#### Work required:
Transcribe exactly each line of the entries, from the opening line to the line with "the orbital side", with both of those lines included.

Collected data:
+---+
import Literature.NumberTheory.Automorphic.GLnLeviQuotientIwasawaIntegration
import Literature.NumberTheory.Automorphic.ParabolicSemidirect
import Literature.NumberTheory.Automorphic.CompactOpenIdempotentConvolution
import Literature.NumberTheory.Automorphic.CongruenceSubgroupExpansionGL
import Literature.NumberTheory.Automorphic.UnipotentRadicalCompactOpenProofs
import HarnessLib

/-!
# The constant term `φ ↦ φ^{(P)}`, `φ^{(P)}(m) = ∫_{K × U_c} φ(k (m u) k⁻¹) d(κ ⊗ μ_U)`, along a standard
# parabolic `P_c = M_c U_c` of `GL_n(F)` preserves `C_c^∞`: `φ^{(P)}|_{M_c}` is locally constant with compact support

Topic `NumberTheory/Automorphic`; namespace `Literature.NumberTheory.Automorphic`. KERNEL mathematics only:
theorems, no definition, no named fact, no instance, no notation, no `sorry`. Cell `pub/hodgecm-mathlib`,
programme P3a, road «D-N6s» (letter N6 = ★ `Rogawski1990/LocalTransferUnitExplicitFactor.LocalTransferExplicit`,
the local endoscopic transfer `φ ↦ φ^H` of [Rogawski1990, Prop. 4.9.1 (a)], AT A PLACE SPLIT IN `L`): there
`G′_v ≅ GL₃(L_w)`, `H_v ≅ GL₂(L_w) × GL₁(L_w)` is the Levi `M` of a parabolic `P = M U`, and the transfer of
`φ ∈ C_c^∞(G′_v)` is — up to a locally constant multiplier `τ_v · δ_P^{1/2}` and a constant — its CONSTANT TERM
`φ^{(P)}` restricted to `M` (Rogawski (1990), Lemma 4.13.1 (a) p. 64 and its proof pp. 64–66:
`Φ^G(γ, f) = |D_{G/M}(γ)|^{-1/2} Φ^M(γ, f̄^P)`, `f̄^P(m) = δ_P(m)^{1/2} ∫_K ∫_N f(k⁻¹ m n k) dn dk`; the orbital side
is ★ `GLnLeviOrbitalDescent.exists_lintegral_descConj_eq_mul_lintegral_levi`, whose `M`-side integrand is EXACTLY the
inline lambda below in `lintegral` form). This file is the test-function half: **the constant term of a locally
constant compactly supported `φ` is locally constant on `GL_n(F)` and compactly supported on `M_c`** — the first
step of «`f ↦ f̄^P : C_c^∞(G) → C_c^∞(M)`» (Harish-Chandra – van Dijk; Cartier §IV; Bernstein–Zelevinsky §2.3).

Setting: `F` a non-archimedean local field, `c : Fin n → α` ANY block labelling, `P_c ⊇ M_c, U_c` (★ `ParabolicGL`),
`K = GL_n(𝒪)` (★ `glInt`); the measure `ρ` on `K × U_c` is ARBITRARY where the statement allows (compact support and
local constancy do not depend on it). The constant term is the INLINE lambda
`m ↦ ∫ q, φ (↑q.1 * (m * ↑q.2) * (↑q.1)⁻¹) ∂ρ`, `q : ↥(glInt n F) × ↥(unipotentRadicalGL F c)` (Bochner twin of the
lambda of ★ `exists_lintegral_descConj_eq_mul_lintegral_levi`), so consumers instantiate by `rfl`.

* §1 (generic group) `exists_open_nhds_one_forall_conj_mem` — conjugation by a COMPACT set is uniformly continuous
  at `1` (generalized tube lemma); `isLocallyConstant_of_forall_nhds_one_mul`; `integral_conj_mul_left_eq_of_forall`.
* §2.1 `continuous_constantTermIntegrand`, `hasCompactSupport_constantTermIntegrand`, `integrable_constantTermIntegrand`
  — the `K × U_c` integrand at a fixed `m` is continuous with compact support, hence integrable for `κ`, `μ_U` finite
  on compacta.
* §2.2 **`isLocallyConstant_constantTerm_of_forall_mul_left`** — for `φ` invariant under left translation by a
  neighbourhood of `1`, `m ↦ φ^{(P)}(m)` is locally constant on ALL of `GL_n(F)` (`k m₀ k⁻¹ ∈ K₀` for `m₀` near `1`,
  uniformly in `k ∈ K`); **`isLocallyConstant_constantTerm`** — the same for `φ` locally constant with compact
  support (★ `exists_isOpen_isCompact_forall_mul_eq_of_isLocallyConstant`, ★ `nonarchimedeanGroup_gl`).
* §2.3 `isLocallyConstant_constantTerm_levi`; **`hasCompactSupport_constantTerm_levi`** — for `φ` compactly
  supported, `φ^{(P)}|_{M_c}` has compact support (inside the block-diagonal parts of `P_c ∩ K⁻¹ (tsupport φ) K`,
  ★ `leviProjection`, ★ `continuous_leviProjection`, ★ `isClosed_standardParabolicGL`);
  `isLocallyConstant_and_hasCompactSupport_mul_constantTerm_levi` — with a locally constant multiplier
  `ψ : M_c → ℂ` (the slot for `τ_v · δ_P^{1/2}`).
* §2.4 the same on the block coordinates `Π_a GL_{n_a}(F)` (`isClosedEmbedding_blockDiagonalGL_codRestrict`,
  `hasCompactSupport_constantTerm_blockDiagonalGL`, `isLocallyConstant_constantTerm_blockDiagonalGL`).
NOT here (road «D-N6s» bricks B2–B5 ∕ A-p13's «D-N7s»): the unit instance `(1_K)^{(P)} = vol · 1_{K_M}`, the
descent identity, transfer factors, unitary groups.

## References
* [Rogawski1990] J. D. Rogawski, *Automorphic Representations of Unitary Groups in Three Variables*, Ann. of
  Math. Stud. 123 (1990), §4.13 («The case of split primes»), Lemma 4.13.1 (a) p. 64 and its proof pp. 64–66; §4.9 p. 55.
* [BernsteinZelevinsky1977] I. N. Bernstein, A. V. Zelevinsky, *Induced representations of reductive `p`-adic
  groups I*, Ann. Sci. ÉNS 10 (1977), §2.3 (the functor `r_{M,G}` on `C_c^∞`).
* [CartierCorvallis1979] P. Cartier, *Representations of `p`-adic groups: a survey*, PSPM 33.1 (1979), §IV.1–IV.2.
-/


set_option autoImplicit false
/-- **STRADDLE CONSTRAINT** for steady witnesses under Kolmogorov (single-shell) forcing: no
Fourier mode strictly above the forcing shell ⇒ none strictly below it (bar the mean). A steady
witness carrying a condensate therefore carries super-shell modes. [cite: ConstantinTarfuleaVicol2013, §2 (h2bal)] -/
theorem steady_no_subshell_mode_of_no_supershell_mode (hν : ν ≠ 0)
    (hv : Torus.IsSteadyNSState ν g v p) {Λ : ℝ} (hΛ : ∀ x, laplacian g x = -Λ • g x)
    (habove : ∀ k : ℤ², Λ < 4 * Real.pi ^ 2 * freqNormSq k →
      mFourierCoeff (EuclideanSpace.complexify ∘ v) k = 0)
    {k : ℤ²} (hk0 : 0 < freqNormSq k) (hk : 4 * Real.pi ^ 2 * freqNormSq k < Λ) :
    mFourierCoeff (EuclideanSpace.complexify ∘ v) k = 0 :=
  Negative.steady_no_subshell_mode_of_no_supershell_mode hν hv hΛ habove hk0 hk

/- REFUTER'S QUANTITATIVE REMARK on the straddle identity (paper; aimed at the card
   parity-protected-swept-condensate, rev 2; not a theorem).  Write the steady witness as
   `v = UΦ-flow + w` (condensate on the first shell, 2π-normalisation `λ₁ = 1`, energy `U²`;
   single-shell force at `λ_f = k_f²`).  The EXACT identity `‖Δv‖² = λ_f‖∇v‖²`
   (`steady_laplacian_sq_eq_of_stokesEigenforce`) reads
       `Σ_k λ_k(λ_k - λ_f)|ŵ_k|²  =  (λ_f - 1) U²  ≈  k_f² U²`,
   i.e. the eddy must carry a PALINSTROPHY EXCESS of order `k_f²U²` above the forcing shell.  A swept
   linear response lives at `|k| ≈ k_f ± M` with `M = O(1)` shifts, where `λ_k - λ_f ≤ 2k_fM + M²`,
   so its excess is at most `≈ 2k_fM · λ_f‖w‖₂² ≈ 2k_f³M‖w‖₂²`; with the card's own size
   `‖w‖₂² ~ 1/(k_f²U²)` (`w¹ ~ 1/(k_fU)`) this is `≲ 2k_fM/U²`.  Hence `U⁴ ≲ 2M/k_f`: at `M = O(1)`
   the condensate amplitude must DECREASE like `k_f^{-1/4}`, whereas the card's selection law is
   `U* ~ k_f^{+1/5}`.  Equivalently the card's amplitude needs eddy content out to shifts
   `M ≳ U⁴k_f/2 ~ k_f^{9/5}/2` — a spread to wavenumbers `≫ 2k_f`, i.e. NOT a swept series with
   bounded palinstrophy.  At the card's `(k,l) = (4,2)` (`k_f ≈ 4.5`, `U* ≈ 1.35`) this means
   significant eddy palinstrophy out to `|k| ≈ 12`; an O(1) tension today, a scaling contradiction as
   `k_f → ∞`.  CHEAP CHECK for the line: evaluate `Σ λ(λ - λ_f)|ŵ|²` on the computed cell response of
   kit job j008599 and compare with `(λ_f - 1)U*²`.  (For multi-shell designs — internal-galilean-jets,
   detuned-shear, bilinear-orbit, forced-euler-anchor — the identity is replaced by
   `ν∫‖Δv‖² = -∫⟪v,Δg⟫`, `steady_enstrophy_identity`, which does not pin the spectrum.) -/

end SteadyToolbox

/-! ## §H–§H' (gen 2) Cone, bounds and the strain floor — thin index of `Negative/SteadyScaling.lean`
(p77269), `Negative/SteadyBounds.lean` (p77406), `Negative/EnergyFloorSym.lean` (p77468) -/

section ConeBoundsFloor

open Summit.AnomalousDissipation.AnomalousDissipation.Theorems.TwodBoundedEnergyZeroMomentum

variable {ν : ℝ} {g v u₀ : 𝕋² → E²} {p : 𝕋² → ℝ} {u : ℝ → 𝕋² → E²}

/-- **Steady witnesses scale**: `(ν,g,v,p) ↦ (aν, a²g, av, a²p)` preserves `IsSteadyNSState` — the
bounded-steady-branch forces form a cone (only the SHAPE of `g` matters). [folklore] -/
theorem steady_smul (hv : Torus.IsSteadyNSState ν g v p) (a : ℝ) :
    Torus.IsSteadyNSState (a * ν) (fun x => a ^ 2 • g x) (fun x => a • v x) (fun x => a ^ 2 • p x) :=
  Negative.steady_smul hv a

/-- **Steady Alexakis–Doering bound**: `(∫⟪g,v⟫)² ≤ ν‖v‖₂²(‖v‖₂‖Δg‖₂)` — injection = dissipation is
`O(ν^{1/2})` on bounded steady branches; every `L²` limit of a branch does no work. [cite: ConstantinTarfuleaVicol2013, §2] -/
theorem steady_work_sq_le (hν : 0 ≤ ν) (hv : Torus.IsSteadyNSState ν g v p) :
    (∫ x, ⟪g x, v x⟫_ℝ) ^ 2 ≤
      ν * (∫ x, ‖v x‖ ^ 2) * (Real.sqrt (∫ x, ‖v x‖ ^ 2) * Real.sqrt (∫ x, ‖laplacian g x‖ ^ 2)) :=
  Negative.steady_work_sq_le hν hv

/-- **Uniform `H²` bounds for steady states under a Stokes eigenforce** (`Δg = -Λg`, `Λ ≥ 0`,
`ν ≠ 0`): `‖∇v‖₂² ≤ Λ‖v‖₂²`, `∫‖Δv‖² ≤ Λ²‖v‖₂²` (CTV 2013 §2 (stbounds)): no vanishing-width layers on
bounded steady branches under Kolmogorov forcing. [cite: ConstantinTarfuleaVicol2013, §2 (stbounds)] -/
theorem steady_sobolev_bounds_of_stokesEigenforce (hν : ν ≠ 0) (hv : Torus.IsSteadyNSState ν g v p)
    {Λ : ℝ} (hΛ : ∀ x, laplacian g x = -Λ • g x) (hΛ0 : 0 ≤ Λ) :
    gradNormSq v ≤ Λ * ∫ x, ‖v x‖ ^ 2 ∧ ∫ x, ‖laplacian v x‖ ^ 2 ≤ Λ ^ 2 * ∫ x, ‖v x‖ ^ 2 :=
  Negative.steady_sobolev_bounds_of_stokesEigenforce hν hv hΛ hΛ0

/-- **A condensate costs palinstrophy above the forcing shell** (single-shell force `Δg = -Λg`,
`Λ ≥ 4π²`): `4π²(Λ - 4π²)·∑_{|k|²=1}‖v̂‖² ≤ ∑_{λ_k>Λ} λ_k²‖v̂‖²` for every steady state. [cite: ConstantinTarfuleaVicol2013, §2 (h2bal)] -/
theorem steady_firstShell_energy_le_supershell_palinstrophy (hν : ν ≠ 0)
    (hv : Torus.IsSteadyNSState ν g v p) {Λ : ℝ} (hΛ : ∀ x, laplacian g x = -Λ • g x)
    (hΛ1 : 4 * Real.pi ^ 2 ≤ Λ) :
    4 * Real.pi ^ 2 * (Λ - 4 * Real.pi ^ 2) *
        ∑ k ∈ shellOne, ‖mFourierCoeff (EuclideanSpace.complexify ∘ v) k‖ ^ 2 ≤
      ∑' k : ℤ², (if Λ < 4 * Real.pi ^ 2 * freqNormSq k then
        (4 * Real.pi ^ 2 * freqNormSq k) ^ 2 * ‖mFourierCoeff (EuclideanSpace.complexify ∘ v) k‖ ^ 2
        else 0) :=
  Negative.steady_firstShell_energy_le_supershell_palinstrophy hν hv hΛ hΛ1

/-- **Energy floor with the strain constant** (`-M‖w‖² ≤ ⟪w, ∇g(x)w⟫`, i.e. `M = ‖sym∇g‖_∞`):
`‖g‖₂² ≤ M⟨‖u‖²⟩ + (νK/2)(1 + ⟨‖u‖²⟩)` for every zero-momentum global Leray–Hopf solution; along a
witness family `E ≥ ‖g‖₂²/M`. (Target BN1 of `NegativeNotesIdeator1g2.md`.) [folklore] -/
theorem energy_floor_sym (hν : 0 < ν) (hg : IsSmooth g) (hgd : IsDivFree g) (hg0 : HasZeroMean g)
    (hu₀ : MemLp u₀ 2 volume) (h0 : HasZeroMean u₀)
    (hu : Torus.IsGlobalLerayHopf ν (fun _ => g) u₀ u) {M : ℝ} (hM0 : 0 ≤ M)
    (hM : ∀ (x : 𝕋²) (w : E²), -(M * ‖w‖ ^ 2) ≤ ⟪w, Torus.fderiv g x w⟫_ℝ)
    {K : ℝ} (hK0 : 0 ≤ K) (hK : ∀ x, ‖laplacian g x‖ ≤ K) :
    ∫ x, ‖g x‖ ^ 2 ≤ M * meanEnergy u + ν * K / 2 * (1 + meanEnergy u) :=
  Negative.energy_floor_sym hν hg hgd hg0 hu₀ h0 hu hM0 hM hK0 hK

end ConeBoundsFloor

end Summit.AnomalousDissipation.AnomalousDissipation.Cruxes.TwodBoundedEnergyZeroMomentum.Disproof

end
+---+
#### Response to this exercise:
import Literature.NumberTheory.Automorphic.GLnLeviQuotientIwasawaIntegration
import Literature.NumberTheory.Automorphic.ParabolicSemidirect
import Literature.NumberTheory.Automorphic.CompactOpenIdempotentConvolution
import Literature.NumberTheory.Automorphic.CongruenceSubgroupExpansionGL
import Literature.NumberTheory.Automorphic.UnipotentRadicalCompactOpenProofs
import HarnessLib

/-!
# The constant term `φ ↦ φ^{(P)}`, `φ^{(P)}(m) = ∫_{K × U_c} φ(k (m u) k⁻¹) d(κ ⊗ μ_U)`, along a standard
# parabolic `P_c = M_c U_c` of `GL_n(F)` preserves `C_c^∞`: `φ^{(P)}|_{M_c}` is locally constant with compact support

Topic `NumberTheory/Automorphic`; namespace `Literature.NumberTheory.Automorphic`. KERNEL mathematics only:
theorems, no definition, no named fact, no instance, no notation, no `sorry`. Cell `pub/hodgecm-mathlib`,
programme P3a, road «D-N6s» (letter N6 = ★ `Rogawski1990/LocalTransferUnitExplicitFactor.LocalTransferExplicit`,
the local endoscopic transfer `φ ↦ φ^H` of [Rogawski1990, Prop. 4.9.1 (a)], AT A PLACE SPLIT IN `L`): there
`G′_v ≅ GL₃(L_w)`, `H_v ≅ GL₂(L_w) × GL₁(L_w)` is the Levi `M` of a parabolic `P = M U`, and the transfer of
`φ ∈ C_c^∞(G′_v)` is — up to a locally constant multiplier `τ_v · δ_P^{1/2}` and a constant — its CONSTANT TERM
`φ^{(P)}` restricted to `M` (Rogawski (1990), Lemma 4.13.1 (a) p. 64 and its proof pp. 64–66:
`Φ^G(γ, f) = |D_{G/M}(γ)|^{-1/2} Φ^M(γ, f̄^P)`, `f̄^P(m) = δ_P(m)^{1/2} ∫_K ∫_N f(k⁻¹ m n k) dn dk`; the orbital side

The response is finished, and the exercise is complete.